TASK GOAL
Start at the line below containing "of a decomposition" and stop at the line containing "and the characterization". Repeat every line of that stretch exactly, and nothing outside it.

EXERCISE DATA
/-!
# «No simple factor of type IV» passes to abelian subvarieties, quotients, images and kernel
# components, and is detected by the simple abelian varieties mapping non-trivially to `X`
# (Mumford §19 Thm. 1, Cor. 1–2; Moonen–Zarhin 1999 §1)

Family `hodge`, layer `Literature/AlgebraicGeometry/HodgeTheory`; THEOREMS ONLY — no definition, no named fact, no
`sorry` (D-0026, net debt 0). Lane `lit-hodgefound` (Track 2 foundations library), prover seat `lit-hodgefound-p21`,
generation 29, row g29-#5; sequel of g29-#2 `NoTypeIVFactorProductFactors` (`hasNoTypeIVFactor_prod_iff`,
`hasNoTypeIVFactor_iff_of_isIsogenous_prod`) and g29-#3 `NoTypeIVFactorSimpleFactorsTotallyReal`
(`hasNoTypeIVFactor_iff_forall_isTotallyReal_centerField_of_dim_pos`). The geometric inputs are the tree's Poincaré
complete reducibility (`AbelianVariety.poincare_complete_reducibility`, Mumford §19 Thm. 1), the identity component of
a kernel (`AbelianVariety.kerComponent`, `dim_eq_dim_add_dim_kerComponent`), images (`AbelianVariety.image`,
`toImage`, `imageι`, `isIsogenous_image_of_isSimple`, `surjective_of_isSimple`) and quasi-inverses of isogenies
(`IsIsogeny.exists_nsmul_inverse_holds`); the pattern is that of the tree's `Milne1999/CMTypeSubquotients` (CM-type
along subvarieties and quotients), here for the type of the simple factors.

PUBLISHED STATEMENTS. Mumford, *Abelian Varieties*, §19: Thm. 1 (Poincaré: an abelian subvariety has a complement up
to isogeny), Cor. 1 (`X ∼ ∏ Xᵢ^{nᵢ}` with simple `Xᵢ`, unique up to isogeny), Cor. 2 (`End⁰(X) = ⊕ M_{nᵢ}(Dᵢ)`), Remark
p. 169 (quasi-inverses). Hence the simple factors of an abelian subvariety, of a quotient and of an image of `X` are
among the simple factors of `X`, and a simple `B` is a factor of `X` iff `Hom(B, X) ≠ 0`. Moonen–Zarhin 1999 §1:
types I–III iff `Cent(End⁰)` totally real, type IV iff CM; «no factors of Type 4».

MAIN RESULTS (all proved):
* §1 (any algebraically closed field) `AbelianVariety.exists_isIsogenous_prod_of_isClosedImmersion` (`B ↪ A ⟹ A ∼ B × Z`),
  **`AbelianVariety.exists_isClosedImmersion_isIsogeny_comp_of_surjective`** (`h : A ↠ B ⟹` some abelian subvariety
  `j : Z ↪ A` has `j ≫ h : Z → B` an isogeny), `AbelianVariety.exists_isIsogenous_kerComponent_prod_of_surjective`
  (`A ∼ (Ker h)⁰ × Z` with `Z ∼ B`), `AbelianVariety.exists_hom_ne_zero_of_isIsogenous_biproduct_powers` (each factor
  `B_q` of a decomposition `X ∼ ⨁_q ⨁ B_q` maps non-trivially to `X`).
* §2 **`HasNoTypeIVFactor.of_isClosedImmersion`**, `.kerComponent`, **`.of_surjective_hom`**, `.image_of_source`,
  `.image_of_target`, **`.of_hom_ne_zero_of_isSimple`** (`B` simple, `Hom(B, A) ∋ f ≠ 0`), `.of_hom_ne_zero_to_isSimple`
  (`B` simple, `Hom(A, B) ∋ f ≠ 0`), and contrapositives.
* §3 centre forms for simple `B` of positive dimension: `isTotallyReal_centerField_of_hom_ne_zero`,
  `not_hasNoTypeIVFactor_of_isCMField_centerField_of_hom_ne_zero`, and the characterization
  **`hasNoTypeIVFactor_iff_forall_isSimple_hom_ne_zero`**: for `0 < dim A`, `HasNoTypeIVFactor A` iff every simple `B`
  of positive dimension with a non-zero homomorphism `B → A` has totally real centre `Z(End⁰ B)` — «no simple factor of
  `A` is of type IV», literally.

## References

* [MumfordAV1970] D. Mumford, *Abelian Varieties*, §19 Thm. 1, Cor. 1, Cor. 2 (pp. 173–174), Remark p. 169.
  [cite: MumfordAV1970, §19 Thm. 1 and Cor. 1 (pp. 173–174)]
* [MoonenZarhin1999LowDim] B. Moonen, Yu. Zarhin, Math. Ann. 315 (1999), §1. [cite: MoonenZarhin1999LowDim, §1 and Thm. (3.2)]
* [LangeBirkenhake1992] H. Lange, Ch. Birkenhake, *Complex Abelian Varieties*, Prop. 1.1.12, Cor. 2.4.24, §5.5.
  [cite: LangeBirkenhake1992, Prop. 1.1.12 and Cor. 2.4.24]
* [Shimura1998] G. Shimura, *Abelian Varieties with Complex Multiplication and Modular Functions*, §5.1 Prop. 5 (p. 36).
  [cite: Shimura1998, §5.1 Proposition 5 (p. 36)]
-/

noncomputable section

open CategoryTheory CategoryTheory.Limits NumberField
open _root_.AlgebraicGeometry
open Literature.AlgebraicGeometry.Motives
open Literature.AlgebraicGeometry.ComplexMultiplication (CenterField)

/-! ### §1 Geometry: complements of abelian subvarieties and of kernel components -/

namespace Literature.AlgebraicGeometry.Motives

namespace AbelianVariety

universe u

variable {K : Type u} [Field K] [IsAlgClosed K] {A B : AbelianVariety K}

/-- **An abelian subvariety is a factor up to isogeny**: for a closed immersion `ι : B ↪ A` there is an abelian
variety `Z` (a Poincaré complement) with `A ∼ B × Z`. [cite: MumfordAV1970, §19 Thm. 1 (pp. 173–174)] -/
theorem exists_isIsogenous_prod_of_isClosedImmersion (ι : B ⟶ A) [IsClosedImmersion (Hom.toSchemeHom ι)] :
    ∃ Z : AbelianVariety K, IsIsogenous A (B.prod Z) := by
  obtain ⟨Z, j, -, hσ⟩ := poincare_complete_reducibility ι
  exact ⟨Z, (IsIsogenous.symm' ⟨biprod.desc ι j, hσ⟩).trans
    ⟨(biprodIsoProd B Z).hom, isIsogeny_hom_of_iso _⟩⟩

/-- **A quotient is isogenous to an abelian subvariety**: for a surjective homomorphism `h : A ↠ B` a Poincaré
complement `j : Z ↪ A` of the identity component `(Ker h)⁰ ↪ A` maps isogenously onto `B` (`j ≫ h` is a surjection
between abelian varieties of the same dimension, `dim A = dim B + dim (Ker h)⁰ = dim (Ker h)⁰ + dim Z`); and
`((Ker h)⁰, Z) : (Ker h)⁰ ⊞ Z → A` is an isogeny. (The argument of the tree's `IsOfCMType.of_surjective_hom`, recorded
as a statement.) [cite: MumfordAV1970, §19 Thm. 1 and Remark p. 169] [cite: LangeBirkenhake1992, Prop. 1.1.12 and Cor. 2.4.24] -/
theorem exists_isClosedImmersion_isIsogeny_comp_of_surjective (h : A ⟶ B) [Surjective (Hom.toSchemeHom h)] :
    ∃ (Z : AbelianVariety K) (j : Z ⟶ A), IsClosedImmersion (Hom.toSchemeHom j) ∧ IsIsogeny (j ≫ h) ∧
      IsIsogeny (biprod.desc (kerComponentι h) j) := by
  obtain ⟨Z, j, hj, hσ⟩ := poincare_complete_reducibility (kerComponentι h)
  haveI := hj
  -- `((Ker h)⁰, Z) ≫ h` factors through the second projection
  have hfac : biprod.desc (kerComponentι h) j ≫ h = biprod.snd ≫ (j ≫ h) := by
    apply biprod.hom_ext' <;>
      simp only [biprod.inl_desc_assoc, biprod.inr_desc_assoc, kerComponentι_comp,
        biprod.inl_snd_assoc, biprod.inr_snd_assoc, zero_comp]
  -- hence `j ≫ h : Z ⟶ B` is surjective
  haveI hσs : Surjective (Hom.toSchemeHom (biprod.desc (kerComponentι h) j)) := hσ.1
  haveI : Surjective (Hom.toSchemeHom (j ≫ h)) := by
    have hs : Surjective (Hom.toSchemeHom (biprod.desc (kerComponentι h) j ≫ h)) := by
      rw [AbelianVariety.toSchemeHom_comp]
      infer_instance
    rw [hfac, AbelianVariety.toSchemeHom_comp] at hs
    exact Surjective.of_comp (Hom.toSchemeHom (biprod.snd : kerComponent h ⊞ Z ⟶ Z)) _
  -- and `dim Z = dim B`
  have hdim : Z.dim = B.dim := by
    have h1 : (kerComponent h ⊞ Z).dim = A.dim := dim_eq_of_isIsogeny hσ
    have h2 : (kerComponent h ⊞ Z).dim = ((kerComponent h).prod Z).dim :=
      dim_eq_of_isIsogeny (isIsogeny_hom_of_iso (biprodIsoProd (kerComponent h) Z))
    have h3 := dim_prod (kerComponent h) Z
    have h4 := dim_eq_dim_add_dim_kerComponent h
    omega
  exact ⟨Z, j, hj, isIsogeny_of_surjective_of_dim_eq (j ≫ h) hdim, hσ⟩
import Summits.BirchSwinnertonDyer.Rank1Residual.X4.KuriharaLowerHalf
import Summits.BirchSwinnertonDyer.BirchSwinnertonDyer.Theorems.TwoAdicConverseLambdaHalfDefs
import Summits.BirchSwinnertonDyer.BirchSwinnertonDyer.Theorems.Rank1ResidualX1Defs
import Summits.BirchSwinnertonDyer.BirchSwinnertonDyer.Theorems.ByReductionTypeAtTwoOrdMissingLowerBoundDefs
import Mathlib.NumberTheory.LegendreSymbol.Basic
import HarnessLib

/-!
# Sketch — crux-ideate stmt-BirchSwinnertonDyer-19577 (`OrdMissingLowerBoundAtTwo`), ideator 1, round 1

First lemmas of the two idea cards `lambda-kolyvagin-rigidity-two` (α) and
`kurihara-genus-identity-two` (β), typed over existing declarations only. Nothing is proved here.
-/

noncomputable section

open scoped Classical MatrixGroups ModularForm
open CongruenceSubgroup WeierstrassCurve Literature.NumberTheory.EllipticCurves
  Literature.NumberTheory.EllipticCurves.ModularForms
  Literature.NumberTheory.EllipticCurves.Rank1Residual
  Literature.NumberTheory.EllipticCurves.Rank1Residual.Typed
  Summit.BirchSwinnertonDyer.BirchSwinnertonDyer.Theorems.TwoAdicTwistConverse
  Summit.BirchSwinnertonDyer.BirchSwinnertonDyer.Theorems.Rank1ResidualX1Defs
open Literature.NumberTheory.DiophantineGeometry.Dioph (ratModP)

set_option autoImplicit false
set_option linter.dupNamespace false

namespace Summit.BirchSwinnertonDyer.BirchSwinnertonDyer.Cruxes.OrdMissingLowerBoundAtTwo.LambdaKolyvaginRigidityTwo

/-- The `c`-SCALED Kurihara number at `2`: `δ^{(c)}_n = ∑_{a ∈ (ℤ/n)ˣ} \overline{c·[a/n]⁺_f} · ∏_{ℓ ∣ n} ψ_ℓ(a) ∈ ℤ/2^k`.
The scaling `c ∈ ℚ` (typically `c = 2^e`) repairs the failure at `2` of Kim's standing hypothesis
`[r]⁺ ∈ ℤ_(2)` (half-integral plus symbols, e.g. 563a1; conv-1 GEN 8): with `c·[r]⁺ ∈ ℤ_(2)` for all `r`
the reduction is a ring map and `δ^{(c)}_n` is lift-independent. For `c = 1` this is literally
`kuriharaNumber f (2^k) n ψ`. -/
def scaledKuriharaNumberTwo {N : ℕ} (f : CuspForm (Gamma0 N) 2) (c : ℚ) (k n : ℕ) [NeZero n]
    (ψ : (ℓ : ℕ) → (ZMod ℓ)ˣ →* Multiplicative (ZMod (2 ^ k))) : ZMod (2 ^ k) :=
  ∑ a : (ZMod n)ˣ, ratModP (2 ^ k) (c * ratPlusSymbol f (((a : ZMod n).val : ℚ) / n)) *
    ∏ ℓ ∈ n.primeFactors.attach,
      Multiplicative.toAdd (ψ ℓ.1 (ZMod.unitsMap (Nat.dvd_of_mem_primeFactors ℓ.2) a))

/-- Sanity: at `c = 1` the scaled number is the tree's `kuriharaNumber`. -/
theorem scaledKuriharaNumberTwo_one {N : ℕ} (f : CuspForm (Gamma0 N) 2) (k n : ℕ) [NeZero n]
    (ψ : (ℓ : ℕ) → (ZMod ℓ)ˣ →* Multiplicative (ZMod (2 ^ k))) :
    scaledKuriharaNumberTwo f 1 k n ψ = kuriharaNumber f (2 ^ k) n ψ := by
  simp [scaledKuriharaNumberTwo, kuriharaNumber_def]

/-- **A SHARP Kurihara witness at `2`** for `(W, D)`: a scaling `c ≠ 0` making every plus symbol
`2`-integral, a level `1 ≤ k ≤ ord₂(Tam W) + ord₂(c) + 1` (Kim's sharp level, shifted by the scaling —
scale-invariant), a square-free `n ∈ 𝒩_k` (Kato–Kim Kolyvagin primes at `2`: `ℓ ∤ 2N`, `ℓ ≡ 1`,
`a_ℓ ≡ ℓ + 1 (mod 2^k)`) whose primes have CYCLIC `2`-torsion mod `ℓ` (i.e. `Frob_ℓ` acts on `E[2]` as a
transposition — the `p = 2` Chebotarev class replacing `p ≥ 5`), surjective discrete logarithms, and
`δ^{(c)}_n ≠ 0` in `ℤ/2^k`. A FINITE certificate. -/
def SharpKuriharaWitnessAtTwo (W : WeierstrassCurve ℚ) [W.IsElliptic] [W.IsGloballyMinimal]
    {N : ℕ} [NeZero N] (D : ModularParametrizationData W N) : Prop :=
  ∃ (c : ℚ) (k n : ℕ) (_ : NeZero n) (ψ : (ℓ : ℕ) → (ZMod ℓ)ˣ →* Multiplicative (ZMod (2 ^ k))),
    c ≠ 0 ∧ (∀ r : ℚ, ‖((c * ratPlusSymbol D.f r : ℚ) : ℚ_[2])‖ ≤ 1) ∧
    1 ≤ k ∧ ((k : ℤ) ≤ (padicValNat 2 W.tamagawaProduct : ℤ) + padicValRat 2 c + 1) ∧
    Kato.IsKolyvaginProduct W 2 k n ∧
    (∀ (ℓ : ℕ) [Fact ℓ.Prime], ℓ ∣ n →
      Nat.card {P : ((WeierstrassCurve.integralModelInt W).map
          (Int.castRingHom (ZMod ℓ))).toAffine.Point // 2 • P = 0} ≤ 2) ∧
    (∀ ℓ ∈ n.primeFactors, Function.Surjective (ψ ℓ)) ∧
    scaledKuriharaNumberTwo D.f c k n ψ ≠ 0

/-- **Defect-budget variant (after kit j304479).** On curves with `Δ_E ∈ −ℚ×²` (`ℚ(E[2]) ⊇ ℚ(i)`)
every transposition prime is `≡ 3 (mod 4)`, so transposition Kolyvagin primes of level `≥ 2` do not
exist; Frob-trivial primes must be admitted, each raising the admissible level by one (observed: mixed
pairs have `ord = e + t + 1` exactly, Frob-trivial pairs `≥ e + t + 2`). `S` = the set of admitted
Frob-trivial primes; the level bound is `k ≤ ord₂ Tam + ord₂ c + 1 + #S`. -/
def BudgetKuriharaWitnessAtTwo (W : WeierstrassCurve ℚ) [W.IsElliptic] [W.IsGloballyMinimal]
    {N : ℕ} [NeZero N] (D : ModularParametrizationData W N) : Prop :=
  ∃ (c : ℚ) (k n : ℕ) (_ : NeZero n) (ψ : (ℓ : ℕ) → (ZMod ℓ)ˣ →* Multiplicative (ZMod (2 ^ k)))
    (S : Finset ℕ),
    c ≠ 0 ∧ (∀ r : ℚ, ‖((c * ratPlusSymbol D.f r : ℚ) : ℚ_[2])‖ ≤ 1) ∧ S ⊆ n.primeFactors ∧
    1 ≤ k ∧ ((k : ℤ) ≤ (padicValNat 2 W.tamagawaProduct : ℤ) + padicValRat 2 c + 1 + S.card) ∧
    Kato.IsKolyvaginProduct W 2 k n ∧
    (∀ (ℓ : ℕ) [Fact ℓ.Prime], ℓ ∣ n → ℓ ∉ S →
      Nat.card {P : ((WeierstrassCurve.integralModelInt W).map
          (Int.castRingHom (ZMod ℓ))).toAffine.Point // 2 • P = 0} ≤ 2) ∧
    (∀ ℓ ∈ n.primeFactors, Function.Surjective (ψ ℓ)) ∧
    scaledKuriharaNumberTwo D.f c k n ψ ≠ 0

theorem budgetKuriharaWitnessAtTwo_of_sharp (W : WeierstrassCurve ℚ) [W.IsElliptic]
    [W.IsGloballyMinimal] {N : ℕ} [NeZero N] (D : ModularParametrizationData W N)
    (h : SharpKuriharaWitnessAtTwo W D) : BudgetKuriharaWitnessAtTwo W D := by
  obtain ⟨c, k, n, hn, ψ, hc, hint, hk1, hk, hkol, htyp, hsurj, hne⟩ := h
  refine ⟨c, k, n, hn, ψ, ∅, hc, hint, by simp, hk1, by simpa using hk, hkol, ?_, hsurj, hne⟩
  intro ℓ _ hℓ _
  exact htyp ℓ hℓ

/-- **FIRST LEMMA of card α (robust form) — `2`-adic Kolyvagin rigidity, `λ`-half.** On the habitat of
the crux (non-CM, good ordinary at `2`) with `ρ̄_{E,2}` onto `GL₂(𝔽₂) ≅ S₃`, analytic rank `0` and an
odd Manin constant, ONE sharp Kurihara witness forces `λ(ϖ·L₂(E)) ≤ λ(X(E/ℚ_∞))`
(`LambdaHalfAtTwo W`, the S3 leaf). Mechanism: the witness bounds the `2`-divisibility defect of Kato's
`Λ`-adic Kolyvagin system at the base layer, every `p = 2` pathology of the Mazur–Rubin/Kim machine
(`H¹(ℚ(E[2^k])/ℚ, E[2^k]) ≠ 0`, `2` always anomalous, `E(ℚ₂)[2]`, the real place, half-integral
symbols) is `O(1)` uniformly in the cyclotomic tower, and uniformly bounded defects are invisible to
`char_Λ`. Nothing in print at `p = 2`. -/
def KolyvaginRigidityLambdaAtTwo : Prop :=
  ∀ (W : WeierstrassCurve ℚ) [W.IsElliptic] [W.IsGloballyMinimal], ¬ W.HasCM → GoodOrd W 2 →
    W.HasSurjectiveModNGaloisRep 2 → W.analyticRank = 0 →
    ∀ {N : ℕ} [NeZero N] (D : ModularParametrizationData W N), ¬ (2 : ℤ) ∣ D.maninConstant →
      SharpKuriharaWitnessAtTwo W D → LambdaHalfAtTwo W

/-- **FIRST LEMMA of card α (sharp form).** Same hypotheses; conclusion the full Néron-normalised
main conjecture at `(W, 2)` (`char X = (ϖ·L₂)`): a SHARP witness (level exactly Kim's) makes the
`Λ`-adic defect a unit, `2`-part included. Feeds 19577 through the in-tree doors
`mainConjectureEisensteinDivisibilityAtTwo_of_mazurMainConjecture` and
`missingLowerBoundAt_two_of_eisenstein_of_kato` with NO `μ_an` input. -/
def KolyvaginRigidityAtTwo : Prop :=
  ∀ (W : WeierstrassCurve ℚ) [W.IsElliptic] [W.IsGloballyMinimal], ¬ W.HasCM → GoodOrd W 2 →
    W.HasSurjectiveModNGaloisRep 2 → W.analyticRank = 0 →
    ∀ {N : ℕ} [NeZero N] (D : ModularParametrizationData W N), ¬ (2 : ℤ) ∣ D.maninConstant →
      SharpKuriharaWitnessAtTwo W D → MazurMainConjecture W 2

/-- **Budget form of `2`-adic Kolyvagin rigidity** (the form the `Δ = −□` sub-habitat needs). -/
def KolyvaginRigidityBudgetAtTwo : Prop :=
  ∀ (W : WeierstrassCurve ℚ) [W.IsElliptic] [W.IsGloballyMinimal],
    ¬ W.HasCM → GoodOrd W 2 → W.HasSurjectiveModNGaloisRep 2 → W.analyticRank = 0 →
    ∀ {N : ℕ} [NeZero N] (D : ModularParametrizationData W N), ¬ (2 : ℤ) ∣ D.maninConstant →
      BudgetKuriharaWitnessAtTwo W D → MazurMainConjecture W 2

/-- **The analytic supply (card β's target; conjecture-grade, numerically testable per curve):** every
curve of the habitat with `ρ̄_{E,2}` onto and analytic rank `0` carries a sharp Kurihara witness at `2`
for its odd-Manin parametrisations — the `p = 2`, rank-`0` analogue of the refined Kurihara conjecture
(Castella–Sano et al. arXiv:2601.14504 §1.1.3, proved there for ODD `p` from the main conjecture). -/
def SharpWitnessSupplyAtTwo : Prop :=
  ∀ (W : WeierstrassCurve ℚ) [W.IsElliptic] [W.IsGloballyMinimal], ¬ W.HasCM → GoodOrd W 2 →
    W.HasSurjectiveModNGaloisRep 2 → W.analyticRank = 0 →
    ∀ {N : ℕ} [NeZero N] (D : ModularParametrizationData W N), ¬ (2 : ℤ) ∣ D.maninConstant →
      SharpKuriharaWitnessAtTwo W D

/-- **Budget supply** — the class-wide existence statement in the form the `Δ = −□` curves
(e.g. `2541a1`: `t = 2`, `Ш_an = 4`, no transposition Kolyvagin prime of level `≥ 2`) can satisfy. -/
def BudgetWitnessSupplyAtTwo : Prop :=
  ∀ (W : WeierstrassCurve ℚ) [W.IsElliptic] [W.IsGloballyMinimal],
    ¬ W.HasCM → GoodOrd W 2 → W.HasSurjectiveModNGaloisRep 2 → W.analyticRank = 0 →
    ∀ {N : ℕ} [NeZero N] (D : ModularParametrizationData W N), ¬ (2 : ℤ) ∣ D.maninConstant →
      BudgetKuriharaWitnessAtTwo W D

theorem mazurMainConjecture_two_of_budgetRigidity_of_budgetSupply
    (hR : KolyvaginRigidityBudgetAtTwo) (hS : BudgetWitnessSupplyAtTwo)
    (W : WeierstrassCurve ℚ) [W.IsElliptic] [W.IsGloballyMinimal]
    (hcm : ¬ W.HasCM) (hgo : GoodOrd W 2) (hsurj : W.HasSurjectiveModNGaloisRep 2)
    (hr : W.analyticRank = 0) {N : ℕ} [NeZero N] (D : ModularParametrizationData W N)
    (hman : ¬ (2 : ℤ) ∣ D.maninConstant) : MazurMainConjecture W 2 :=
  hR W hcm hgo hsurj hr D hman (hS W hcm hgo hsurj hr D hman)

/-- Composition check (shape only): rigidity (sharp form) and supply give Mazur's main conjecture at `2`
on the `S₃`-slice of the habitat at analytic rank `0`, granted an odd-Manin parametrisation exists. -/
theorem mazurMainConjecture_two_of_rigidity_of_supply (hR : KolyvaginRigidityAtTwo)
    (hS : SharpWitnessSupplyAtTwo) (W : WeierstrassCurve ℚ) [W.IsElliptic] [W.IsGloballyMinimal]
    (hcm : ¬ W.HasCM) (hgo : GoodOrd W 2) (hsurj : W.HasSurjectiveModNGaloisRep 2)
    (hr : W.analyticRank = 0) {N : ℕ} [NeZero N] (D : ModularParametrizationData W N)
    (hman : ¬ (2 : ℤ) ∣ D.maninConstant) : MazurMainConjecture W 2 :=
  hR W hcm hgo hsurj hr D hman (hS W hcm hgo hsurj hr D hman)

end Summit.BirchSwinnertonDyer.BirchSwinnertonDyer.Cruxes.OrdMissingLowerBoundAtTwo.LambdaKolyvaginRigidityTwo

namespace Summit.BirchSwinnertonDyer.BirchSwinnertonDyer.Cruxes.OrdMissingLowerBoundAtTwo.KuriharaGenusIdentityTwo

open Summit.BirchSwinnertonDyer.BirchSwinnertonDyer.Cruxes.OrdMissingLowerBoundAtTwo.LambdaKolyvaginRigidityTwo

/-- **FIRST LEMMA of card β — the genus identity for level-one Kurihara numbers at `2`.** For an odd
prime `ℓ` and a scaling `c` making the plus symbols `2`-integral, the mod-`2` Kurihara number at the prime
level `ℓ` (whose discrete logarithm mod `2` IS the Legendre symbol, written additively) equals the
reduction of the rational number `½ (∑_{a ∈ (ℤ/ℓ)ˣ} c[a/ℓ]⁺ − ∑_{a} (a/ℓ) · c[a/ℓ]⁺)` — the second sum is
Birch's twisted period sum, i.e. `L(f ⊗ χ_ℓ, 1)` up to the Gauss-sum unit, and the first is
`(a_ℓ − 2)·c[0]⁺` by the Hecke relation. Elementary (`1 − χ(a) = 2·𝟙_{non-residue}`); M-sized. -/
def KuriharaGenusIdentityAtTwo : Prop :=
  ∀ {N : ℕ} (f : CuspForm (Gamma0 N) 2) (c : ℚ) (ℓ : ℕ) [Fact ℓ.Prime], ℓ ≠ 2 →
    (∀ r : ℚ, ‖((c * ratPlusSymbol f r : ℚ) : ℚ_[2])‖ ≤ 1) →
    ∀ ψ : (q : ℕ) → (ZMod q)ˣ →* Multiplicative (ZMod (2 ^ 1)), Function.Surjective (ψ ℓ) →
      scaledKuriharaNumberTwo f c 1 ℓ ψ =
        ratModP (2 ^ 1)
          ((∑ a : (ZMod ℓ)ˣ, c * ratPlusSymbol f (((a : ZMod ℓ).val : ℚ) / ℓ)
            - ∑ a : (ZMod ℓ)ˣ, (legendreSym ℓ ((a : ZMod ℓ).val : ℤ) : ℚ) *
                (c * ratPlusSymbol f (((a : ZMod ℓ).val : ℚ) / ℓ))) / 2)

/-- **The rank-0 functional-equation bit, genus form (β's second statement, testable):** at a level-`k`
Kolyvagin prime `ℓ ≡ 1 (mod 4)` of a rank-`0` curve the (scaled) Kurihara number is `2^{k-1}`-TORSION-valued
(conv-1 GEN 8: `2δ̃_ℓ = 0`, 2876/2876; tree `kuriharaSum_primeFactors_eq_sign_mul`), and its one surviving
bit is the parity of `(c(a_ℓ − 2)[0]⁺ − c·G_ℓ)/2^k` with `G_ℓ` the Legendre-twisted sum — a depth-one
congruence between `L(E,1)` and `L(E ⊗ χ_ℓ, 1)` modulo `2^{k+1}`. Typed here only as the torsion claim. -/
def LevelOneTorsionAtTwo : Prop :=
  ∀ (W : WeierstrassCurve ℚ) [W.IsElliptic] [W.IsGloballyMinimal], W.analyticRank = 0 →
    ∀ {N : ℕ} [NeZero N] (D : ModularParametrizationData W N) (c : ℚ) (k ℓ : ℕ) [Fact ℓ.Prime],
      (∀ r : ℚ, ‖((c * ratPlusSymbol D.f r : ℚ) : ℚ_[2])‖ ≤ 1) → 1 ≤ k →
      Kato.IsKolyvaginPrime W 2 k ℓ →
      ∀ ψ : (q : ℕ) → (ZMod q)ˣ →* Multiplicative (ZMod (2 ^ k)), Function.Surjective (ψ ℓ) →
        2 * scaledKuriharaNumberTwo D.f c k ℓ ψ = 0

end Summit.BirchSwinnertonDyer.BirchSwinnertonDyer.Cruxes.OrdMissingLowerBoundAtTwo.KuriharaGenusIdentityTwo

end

EXERCISE RESULT
  `B_q` of a decomposition `X ∼ ⨁_q ⨁ B_q` maps non-trivially to `X`).
* §2 **`HasNoTypeIVFactor.of_isClosedImmersion`**, `.kerComponent`, **`.of_surjective_hom`**, `.image_of_source`,
  `.image_of_target`, **`.of_hom_ne_zero_of_isSimple`** (`B` simple, `Hom(B, A) ∋ f ≠ 0`), `.of_hom_ne_zero_to_isSimple`
  (`B` simple, `Hom(A, B) ∋ f ≠ 0`), and contrapositives.
* §3 centre forms for simple `B` of positive dimension: `isTotallyReal_centerField_of_hom_ne_zero`,
  `not_hasNoTypeIVFactor_of_isCMField_centerField_of_hom_ne_zero`, and the characterization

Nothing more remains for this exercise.